Stop dell’antitrust al caro libri. Dopo la fine dell’istruttoria aperta lo scorso settembre nei confronti dell’Aie – Associazione italiana editori – e di altre nove case editrici, l’autorità per la concorrenza ha accettato l’impegno da parte degli editori di fornire edizioni multimediali e libri a prezzo ridotto.

L’impegno oltre a essere vincolante prevede l’istituzione da parte dei gruppi editoriali di una banca dati affinché i docenti possano confrontare i vari libri di testo per scegliere più autonomamente i libri da adottare.

La banca, che dovrebbe contenere tutti i libri di testo per ogni materia, permetterebbe alle case editrici più piccole di avere pari visibilità rispetto ai giganti dell’editoria, che pubblicizzano da sempre i loro testi tramite copie omaggio e rappresentanti presso i docenti.

Da quest’anno in poi, sarà disponibile dal cinque aprile per tutti gli insegnanti accedere a questo elenco di libri, tramite un username e una password.

Altro punto importante saranno gli strumenti didattici on line e non più stampati, questo per un maggiore risparmio delle famiglie . Stessa cosa per gli aggiornamenti che andranno in rete, diminuendo le ristampe e permettendo forme di riutilizzo di uno stesso testo come il comodato, il noleggio, etc.

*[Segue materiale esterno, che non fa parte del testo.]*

import Literature.Barriers.RiemannHypothesis.EpsteinZetaRealZerosPairGrouping
import HarnessLib

/-!
# Low's grouping with a ROUND partner class (`4/5 ≤ k₂ ≤ 1`): the mixed criterion

Barrier audit (D-0021) of `Literature.Barriers.RiemannHypothesis.EpsteinZetaRealZeros`, continued
(generation 9, 2026-08-27). Everything in this file is PROVED (theorems only).

`EpsteinZetaRealZerosPairGrouping.lean` groups the principal class of a discriminant `−d` with a partner
class of height `1 ≤ y₂ ≤ 6`, both handled by the constant-term decomposition
`Λ_z(σ) = 2y^σΛ(2σ) + 2y^{1−σ}Λ(2 − 2σ) + E_z(σ)` (whose remainder bound in the tree needs `y ≥ 1`).
When the partner is a ROUND class — `4/5 ≤ y₂ ≤ 1`, e.g. `(11, 9, 11)` for `d = 403`, height
`√403/22 = 0.912…` — the decomposition is replaced, for that class only, by the quantitative form of
the tree's `re_thetaΛ_neg_of_im_le_one`: **`Re Λ_z(σ) ≤ 5/6 − 1/σ − 1/(1 − σ)`** on `(0, 1)`
(`re_Λ_le_of_im_le_one`: the majorant `Θ_z − 1 ≤ 7e^{−πyt}` gives `Re Λ₀,z ≤ 5/6`). The principal
class keeps its decomposition, and the sum is controlled by the elementary **mixed cell check**
`W·(H − 2) ≤ 2 − (1 − p²)B` (`mixed_cell`), where `H = (1 − p)[(X − 1)/q + (1 + q)M(X + 1)]` is the
single-class quantity of `smallK_cell` (here `> 2`: the principal class alone fails), `W ≥ y₁^{(1−p)/2}`
and `B = β₁ + 5/12 (+ δ)`.

## Results

* `re_Λ_le_of_im_le_one` — `4/5 ≤ Im z ≤ 1`, `0 < σ < 1`: `Re Λ_z(σ) ≤ 5/6 − 1/σ − 1/(1−σ)`.
* `mixed_cell` — the cell lemma (integer-power certificates `Y^{kq} ≤ X^{nq}`, `Y^{ke} ≤ W^{ne}`).
* `re_Λ_add_re_Λ_lt_of_mixedKey` — the analytic core: principal `z₁` (`1 ≤ y₁`, Bessel allowance
  `β₁`, `M = 0.0236` from `re_completedRiemannZeta₀_lt_sharp`) plus round `z₂`, key inequality ⇒
  `Re Λ_{z₁}(σ) + Re Λ_{z₂}(σ) < −2δ` on `(½, 1)`.

The transfer to `(0, 1)`, to arbitrary continuations and to `L(σ, χ_{−d})` is the generic
`re_add_re_neg_of_Ioo_half_one` / `pair_re_neg_of_Λ` / `LFunction_re_pos_of_pair` of the previous
file; the instance `d = 403` is `EpsteinZetaRealZerosPairGrouping403.lean`.

## References

* [Low1968] M. E. Low, Acta Arith. 14 (1968) 117–140, Theorem 5 (via MR 38#4425).
* [BatemanGrosswald1964] P. T. Bateman, E. Grosswald, Acta Arith. 9 (1964) 365–373, Theorem 1 (3)–(5),
  Theorem 3 (10)–(11).
-/

noncomputable section

open Complex Filter Topology MeasureTheory Set HurwitzZeta
open scoped UpperHalfPlane

namespace Literature.Barriers.RiemannHypothesis

open Literature.NumberTheory.Automorphic
open Literature.NumberTheory.LFunctions.RealZeros

/-! ## The round class: `Re Λ_z(σ) ≤ 5/6 − 1/σ − 1/(1 − σ)` -/

/-- **Quantitative form of `re_thetaΛ_neg_of_im_le_one`.** For `4/5 ≤ y = Im z ≤ 1` and every
`0 < σ < 1`: `Re Λ_z(σ) ≤ 5/6 − 1/σ − 1/(1−σ)`. Same proof: the majorant `Θ_z(t) − 1 ≤ Ke^{−πyt}`
(`t ≥ 1`), `K = 2(ϑ(1) + 1)/(1 − e^{−πy}) ≤ 7`, gives `Re Λ₀,z(σ) ≤ 2Ke^{−πy}/(πy) ≤ 5/6`, and
`Re Λ_z(σ) = Re Λ₀,z(σ) − 1/σ − 1/(1−σ)`. This is the round-lattice case of Bateman–Grosswald (11)
made uniform in `σ`. [cite: BatemanGrosswald1964, Theorem 3 (11)] -/
theorem re_Λ_le_of_im_le_one (z : ℍ) (hy45 : 4 / 5 ≤ z.im) (hy1 : z.im ≤ 1) {σ : ℝ}
    (hσ0 : 0 < σ) (hσ1 : σ < 1) :
    ((thetaFEPair z).Λ σ).re ≤ 5 / 6 - 1 / σ - 1 / (1 - σ) := by
  set y := z.im with hydef
  have hy0 : 0 < y := by linarith
  have hπ := Real.pi_gt_three
  have hπy : 12 / 5 ≤ Real.pi * y := by nlinarith
  have hq : Real.exp (-Real.pi * y) ≤ 1 / 7 := by
    refine le_trans (Real.exp_le_exp.2 (by linarith)) exp_neg_two_lt.le
  have hq0 : 0 < Real.exp (-Real.pi * y) := Real.exp_pos _
  have hθ1 : evenKernel 0 1 ≤ 5 / 3 := by
    have h := evenKernel_zero_sub_one_le one_pos
    rw [mul_one] at h
    have hq4 := exp_neg_pi_le
    have h0 : 0 < Real.exp (-Real.pi) := Real.exp_pos _
    have : 2 * Real.exp (-Real.pi) / (1 - Real.exp (-Real.pi)) ≤ 2 / 3 := by
      rw [div_le_div_iff₀ (by linarith) (by norm_num)]
      linarith
    linarith
  have hθ0 : 1 ≤ evenKernel 0 1 := one_le_evenKernel_zero one_pos
  set K : ℝ := 2 * (evenKernel 0 1 + 1) / (1 - Real.exp (-Real.pi * y)) with hK
  have hK0 : 0 ≤ K := by rw [hK]; exact div_nonneg (by linarith) (by linarith)
  have hK7 : K ≤ 7 := by
    rw [hK, div_le_iff₀ (by linarith)]
    linarith
  set E : ℝ → ℂ := fun t =>
    (((Ioi (1 : ℝ)).indicator (fun u : ℝ => K * Real.exp (-(Real.pi * y) * u)) t : ℝ) : ℂ) with hE
  obtain ⟨hEconv, hEre⟩ := expPiece_mellin_of_le_one hK0 (by positivity : 0 < Real.pi * y) hE hσ1.le
  obtain ⟨hEconv', hEre'⟩ :=
    expPiece_mellin_of_le_one hK0 (by positivity : 0 < Real.pi * y) hE (s := 1 - σ) (by linarith)
  have hF0 : ∀ t ∈ Ioc (0 : ℝ) 1, E t = 0 := fun t ht => expPiece_of_le_one hE ht.2
  have hpt : ∀ t : ℝ, 1 < t → thetaQ z t - 1 ≤ (E t).re := by
    intro t ht
    rw [expPiece_of_one_lt hE ht, Complex.ofReal_re]
    have h1 : thetaQ z t ≤ evenKernel 0 (y * t) * evenKernel 0 (t / y) :=
      thetaQ_le_evenKernel_mul z (by linarith : 0 < t)
    have h2 := thetaProd_sub_one_le hy0 hy1 ht.le
    linarith
  have hae₁ : ∀ᵐ t : ℝ, 1 < t → thetaQ z t - 1 ≤ (E t).re :=
    ae_of_all _ fun t ht => hpt t ht
  have hae₂ : ∀ᵐ t : ℝ, t ∈ Ioo (0 : ℝ) 1 →
      thetaQ z (1 / t) - 1 ≤ (E (1 / t)).re :=
    ae_of_all _ fun t ht => hpt (1 / t) (one_lt_one_div ht.1 ht.2)
  have h1σ : (1 : ℂ) - (σ : ℂ) = ((1 - σ : ℝ) : ℂ) := by push_cast; ring
  have hEconv'' : MellinConvergent E (1 - (σ : ℂ)) := by rw [h1σ]; exact hEconv'
  have hmaj := re_Λ₀_le_of_majorant z σ hF0 hEconv hEconv'' hae₁ hae₂
  rw [h1σ] at hmaj
  rw [re_Λ_ofReal]
  have hexp : Real.exp (-(Real.pi * y)) ≤ 1 / 7 := by rw [← neg_mul]; exact hq
  have hKq : K * Real.exp (-(Real.pi * y)) ≤ 7 * (1 / 7) :=
    mul_le_mul hK7 hexp (Real.exp_pos _).le (by norm_num)
  have hfrac : K * Real.exp (-(Real.pi * y)) / (Real.pi * y) ≤ 5 / 12 := by
    rw [div_le_iff₀ (by positivity)]
    linarith
  linarith

/-! ## The mixed cell lemma -/

/-- **The mixed cell lemma.** For the principal height `1 ≤ y ≤ Y`, a cell `p ≤ u ≤ q` in `(0, 1)`,
rational data `Y^q ≤ X` and `Y^{(1−p)/2} ≤ W` (given as integer-power certificates), `0 ≤ M`,
`0 ≤ B ≤ 2`, the single check `W·(H − 2) ≤ 2 − (1 − p²)B` with
`H = (1 − p)[(X − 1)/q + (1 + q)M(X + 1)]` gives
`y^{(1+u)/2}P(u) + y^{(1−u)/2}N(u) + B − 1/(1+u) − 1/(1−u) ≤ 0`
(`P = M − 1/(1+u) + 1/u`, `N = M − 1/(1−u) − 1/u`): with `x = y^u ∈ [1, X]`, `w = y^{(1−u)/2} ∈ [1, W]`
the left side times `u(1+u)(1−u)` is `u[w(H_x − 2) + (1 − u²)B − 2]`, `H_x ≤ H` as in `smallK_cell`,
and `w(H_x − 2) ≤ max(W(H − 2), 0)`. The partner class enters through `B` (`5/12` from
`re_Λ_le_of_im_le_one` plus the principal's Bessel allowance). [cite: Low1968, Theorem 5 (via MR 38#4425)] -/
theorem mixed_cell {y Y X W p q u M B : ℝ} {kq nq ke ne : ℕ}
    (hy1 : 1 ≤ y) (hY : y ≤ Y) (hnq : nq ≠ 0) (hq : q * nq = kq) (hX0 : 0 ≤ X)
    (hX : Y ^ kq ≤ X ^ nq) (hne : ne ≠ 0) (he : (1 - p) / 2 * ne = ke) (hW0 : 0 ≤ W)
    (hW : Y ^ ke ≤ W ^ ne)
    (hpu : p ≤ u) (hu0 : 0 < u) (huq : u ≤ q) (hu1 : u < 1) (hp0 : 0 ≤ p) (hM : 0 ≤ M)
    (hB0 : 0 ≤ B) (hB2 : B ≤ 2)
    (hcell : W * ((1 - p) * ((X - 1) / q + (1 + q) * (M * (X + 1))) - 2) ≤ 2 - (1 - p ^ 2) * B) :
    y ^ ((1 + u) / 2) * (M - 1 / (1 + u) + 1 / u) + y ^ ((1 - u) / 2) * (M - 1 / (1 - u) - 1 / u) +
      B - 1 / (1 + u) - 1 / (1 - u) ≤ 0 := by
  have hy0 : 0 < y := by linarith
  have hq0 : 0 < q := lt_of_lt_of_le hu0 huq
  have hY0 : 0 ≤ Y := by linarith
  -- the certificates as real-power bounds
  replace hX : Y ^ q ≤ X := rpow_le_of_pow_le hY0 hX0 hnq hq hX
  replace hW : Y ^ ((1 - p) / 2) ≤ W := rpow_le_of_pow_le hY0 hW0 hne he hW
  set x : ℝ := y ^ u with hx
  set w : ℝ := y ^ ((1 - u) / 2) with hw
  have hx1 : 1 ≤ x := Real.one_le_rpow hy1 hu0.le
  have hxX : x ≤ X := by
    calc x ≤ y ^ q := Real.rpow_le_rpow_of_exponent_le hy1 huq
      _ ≤ Y ^ q := Real.rpow_le_rpow hy0.le hY hq0.le
      _ ≤ X := hX
  have hw1 : 1 ≤ w := Real.one_le_rpow hy1 (by linarith)
  have hwW : w ≤ W := by
    calc w ≤ y ^ ((1 - p) / 2) := Real.rpow_le_rpow_of_exponent_le hy1 (by linarith)
      _ ≤ Y ^ ((1 - p) / 2) := Real.rpow_le_rpow hy0.le hY (by linarith)
      _ ≤ W := hW
  have e1 : y ^ ((1 + u) / 2) = w * x := by
    rw [hw, hx, ← Real.rpow_add hy0]; congr 1; ring
  -- `H_x ≤ H`
  have hD : (x - 1) / u ≤ (X - 1) / q := by
    calc (x - 1) / u ≤ (y ^ q - 1) / q := rpow_sub_one_div_le hy1 hu0 huq
      _ ≤ (X - 1) / q := by
          apply div_le_div_of_nonneg_right _ hq0.le
          linarith [(Real.rpow_le_rpow hy0.le hY hq0.le).trans hX]
  have hD0 : 0 ≤ (x - 1) / u := div_nonneg (by linarith) hu0.le
  set Hx : ℝ := (1 - u) * ((x - 1) / u) + (1 - u) * (1 + u) * (M * (x + 1)) with hHx
  set Hc : ℝ := (1 - p) * ((X - 1) / q + (1 + q) * (M * (X + 1))) with hHc
  have hHle : Hx ≤ Hc := by
    have hT0 : 0 ≤ M * (x + 1) := by positivity
    have hT : M * (x + 1) ≤ M * (X + 1) := by
      have := mul_le_mul_of_nonneg_left (add_le_add_right hxX 1) hM
      linarith
    calc Hx = (1 - u) * ((x - 1) / u) + (1 - u) * (1 + u) * (M * (x + 1)) := rfl
      _ ≤ (1 - p) * ((X - 1) / q) + (1 - p) * (1 + q) * (M * (X + 1)) := by
          refine add_le_add (mul_le_mul (by linarith) hD hD0 (by linarith)) ?_
          exact mul_le_mul (mul_le_mul (by linarith) (by linarith) (by linarith) (by linarith))
            hT hT0 (mul_nonneg (by linarith) (by linarith))
      _ = Hc := by rw [hHc]; ring
  -- `w (H_x − 2) ≤ max(W (Hc − 2), 0)` and `(1 − u²)B ≤ (1 − p²)B`
  have hwH : w * (Hx - 2) + (1 - u ^ 2) * B ≤ 2 := by
    have hup : (1 - u ^ 2) * B ≤ (1 - p ^ 2) * B := by
      apply mul_le_mul_of_nonneg_right _ hB0
      nlinarith
    rcases le_or_gt Hc 2 with hc | hc
    · have : w * (Hx - 2) ≤ 0 := mul_nonpos_of_nonneg_of_nonpos (by linarith) (by linarith)
      have : (1 - u ^ 2) * B ≤ 2 := by nlinarith
      linarith
    · have h1 : w * (Hx - 2) ≤ w * (Hc - 2) := mul_le_mul_of_nonneg_left (by linarith) (by linarith)
      have h2 : w * (Hc - 2) ≤ W * (Hc - 2) := mul_le_mul_of_nonneg_right hwW (by linarith)
      linarith
  -- clear denominators: `u(1+u)(1−u) · f = u · [w(H_x − 2) + (1 − u²)B − 2]`
  have hu : u ≠ 0 := hu0.ne'
  have h1u : 1 + u ≠ 0 := by linarith
  have h1u' : 1 - u ≠ 0 := by linarith
  have hpos : 0 < u * (1 + u) * (1 - u) := mul_pos (mul_pos hu0 (by linarith)) (by linarith)
  rw [e1]
  have key : (w * x * (M - 1 / (1 + u) + 1 / u) + w * (M - 1 / (1 - u) - 1 / u) +
      B - 1 / (1 + u) - 1 / (1 - u)) * (u * (1 + u) * (1 - u)) =
      u * (w * (Hx - 2) + (1 - u ^ 2) * B - 2) := by
    rw [hHx]
    field_simp
    ring
  by_contra hneg
  have hlt : 0 < (w * x * (M - 1 / (1 + u) + 1 / u) + w * (M - 1 / (1 - u) - 1 / u) +
      B - 1 / (1 + u) - 1 / (1 - u)) * (u * (1 + u) * (1 - u)) :=
    mul_pos (lt_of_not_ge hneg) hpos
  rw [key] at hlt
  have : u * (w * (Hx - 2) + (1 - u ^ 2) * B - 2) ≤ 0 :=
    mul_nonpos_of_nonneg_of_nonpos hu0.le (by linarith)
  linarith

/-! ## The analytic core of the mixed criterion -/

/-- One height by the constant-term decomposition with `M = 0.0236`:
`Re Λ_z(σ) < 2y^σP(u) + 2y^{1−σ}N(u) + 2β` for `1 ≤ y`, `½ < σ < 1`, `u = 2σ − 1`, given the Bessel
allowance `48√y e^{−1.4πy} ≤ 2β`. [cite: BatemanGrosswald1964, Theorem 1 (3)–(5)] -/
theorem re_Λ_lt_of_decomposition (z : ℍ) (hz : 1 ≤ z.im) {σ : ℝ} (hσ : 1 / 2 < σ) (hσ1 : σ < 1)
    {β : ℝ} (hEz : 48 * Real.sqrt z.im * Real.exp (-(7 / 5) * Real.pi * z.im) ≤ 2 * β) :
    ((thetaFEPair z).Λ σ).re <
      2 * z.im ^ σ * (0.0236 - 1 / (1 + (2 * σ - 1)) + 1 / (2 * σ - 1)) +
        2 * z.im ^ (1 - σ) * (0.0236 - 1 / (1 - (2 * σ - 1)) - 1 / (2 * σ - 1)) + 2 * β := by
  set u : ℝ := 2 * σ - 1 with hu
  have hu0 : 0 < u := by rw [hu]; linarith
  have hu1 : u < 1 := by rw [hu]; linarith
  have hσ0 : (0 : ℝ) < σ := by linarith
  have h0 : (σ : ℂ) ≠ 0 := by exact_mod_cast hσ0.ne'
  have h1 : (σ : ℂ) ≠ 1 := by exact_mod_cast hσ1.ne
  have hh : (σ : ℂ) ≠ 1 / 2 := by
    intro h
    have := congrArg Complex.re h
    simp at this
    linarith
  set y := z.im with hydef
  have hy0 : 0 < y := by linarith
  have hdec := Λ_eq_constantTerm_add_besselPart z hz h0 h1 hh
  have eA : (2 * ((y : ℝ) : ℂ) ^ (σ : ℂ) * completedRiemannZeta (2 * (σ : ℂ))).re =
      2 * y ^ σ * (completedRiemannZeta ((1 + u : ℝ) : ℂ)).re := by
    rw [show (2 : ℂ) * (σ : ℂ) = ((1 + u : ℝ) : ℂ) by rw [hu]; push_cast; ring,
      ← Complex.ofReal_cpow hy0.le,
      show (2 : ℂ) * ((y ^ σ : ℝ) : ℂ) = ((2 * y ^ σ : ℝ) : ℂ) by push_cast; ring,
      Complex.re_ofReal_mul]
  have eB : (2 * ((y : ℝ) : ℂ) ^ (1 - (σ : ℂ)) * completedRiemannZeta (2 - 2 * (σ : ℂ))).re =
      2 * y ^ (1 - σ) * (completedRiemannZeta ((1 - u : ℝ) : ℂ)).re := by
    rw [show (2 : ℂ) - 2 * (σ : ℂ) = ((1 - u : ℝ) : ℂ) by rw [hu]; push_cast; ring,
      show (1 : ℂ) - (σ : ℂ) = ((1 - σ : ℝ) : ℂ) by push_cast; ring, ← Complex.ofReal_cpow hy0.le,
      show (2 : ℂ) * ((y ^ (1 - σ) : ℝ) : ℂ) = ((2 * y ^ (1 - σ) : ℝ) : ℂ) by push_cast; ring,
      Complex.re_ofReal_mul]
  -- `Re Λ(1 ± u) < 0.0236 ∓ …` from `re_completedRiemannZeta₀_lt_sharp`
  have hP : (completedRiemannZeta ((1 + u : ℝ) : ℂ)).re < 0.0236 - 1 / (1 + u) + 1 / u := by
    have h := re_completedRiemannZeta_lt_sharp_of_one_lt (u := 1 + u) (by linarith) (by linarith)
    rw [show (1 : ℝ) + u - 1 = u by ring] at h
    exact h
  have hN : (completedRiemannZeta ((1 - u : ℝ) : ℂ)).re < 0.0236 - 1 / (1 - u) - 1 / u := by
    rw [completedRiemannZeta_eq]
    have hE := re_completedRiemannZeta₀_lt_sharp (σ := 1 - u) (by linarith) (by linarith)
    have hσ' : (1 / ((1 - u : ℝ) : ℂ)).re = 1 / (1 - u) := by
      rw [← Complex.ofReal_one, ← Complex.ofReal_div, Complex.ofReal_re]
    have hσ'' : (1 / (1 - ((1 - u : ℝ) : ℂ))).re = 1 / u := by
      rw [← Complex.ofReal_one, ← Complex.ofReal_sub, ← Complex.ofReal_div, Complex.ofReal_re]
      rw [show (1 : ℝ) - (1 - u) = u by ring]
    simp only [sub_re, hσ', hσ'']
    linarith
  have hyσ : 0 < y ^ σ := Real.rpow_pos_of_pos hy0 σ
  have hy1σ0 : 0 < y ^ (1 - σ) := Real.rpow_pos_of_pos hy0 _
  have hE : (epsteinBesselPart z σ).re ≤ 2 * β := by
    have hn := norm_epsteinBesselPart_le z hz (s := (σ : ℂ)) (by simp; linarith) (by simp; linarith)
    exact ((Complex.re_le_norm _).trans hn).trans hEz
  have hA : 2 * y ^ σ * (completedRiemannZeta ((1 + u : ℝ) : ℂ)).re <
      2 * y ^ σ * (0.0236 - 1 / (1 + u) + 1 / u) := by nlinarith
  have hB : 2 * y ^ (1 - σ) * (completedRiemannZeta ((1 - u : ℝ) : ℂ)).re <
      2 * y ^ (1 - σ) * (0.0236 - 1 / (1 - u) - 1 / u) := by nlinarith
  rw [hdec, Complex.add_re, Complex.add_re, eA, eB]
  linarith

/-- **Analytic core of the mixed criterion.** Principal height `z₁` (`1 ≤ y₁`, Bessel allowance
`48√y₁ e^{−1.4πy₁} ≤ 2β₁`) and a ROUND partner `z₂` (`4/5 ≤ y₂ ≤ 1`); for `½ < σ < 1`,
`u = 2σ − 1`, the key inequality
`y₁^σP(u) + y₁^{1−σ}N(u) + (β₁ + 5/12 + δ) − 1/(1+u) − 1/(1−u) ≤ 0` (`M = 0.0236`) yields
`Re Λ_{z₁}(σ) + Re Λ_{z₂}(σ) < −2δ`. [cite: Low1968, Theorem 5 (via MR 38#4425)] -/
theorem re_Λ_add_re_Λ_lt_of_mixedKey (z₁ z₂ : ℍ) (hy1 : 1 ≤ z₁.im) (hy2 : 4 / 5 ≤ z₂.im)
    (hy2' : z₂.im ≤ 1) {σ : ℝ} (hσ : 1 / 2 < σ) (hσ1 : σ < 1) {β₁ δ : ℝ}
    (hE1 : 48 * Real.sqrt z₁.im * Real.exp (-(7 / 5) * Real.pi * z₁.im) ≤ 2 * β₁)
    (hkey : z₁.im ^ σ * (0.0236 - 1 / (1 + (2 * σ - 1)) + 1 / (2 * σ - 1)) +
      z₁.im ^ (1 - σ) * (0.0236 - 1 / (1 - (2 * σ - 1)) - 1 / (2 * σ - 1)) +
      (β₁ + 5 / 12 + δ) - 1 / (1 + (2 * σ - 1)) - 1 / (1 - (2 * σ - 1)) ≤ 0) :
    ((thetaFEPair z₁).Λ σ).re + ((thetaFEPair z₂).Λ σ).re < -(2 * δ) := by
  have hσ0 : 0 < σ := by linarith
  have h1 := re_Λ_lt_of_decomposition z₁ hy1 hσ hσ1 hE1
  have h2 := re_Λ_le_of_im_le_one z₂ hy2 hy2' hσ0 hσ1
  have e1 : 1 / σ = 2 * (1 / (1 + (2 * σ - 1))) := by
    field_simp; ring
  have e2 : 1 / (1 - σ) = 2 * (1 / (1 - (2 * σ - 1))) := by
    have : (1 - σ) ≠ 0 := by linarith
    rw [show (1 : ℝ) - (2 * σ - 1) = 2 * (1 - σ) by ring]
    field_simp
  rw [e1, e2] at h2
  linarith

end Literature.Barriers.RiemannHypothesis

E proprio su noleggio e comodato, alcune case editrici tra cui la Zanichelli e la De Agostini si sono rese disponibili a un accordo con dei noleggiatori interessati, nell’ottica di costituire un mercato che agevoli sempre più le famiglie.

De Agostini, Principato, Capitello e Sei si sono inoltre rese disponibili per lo sviluppo del comodato d’uso.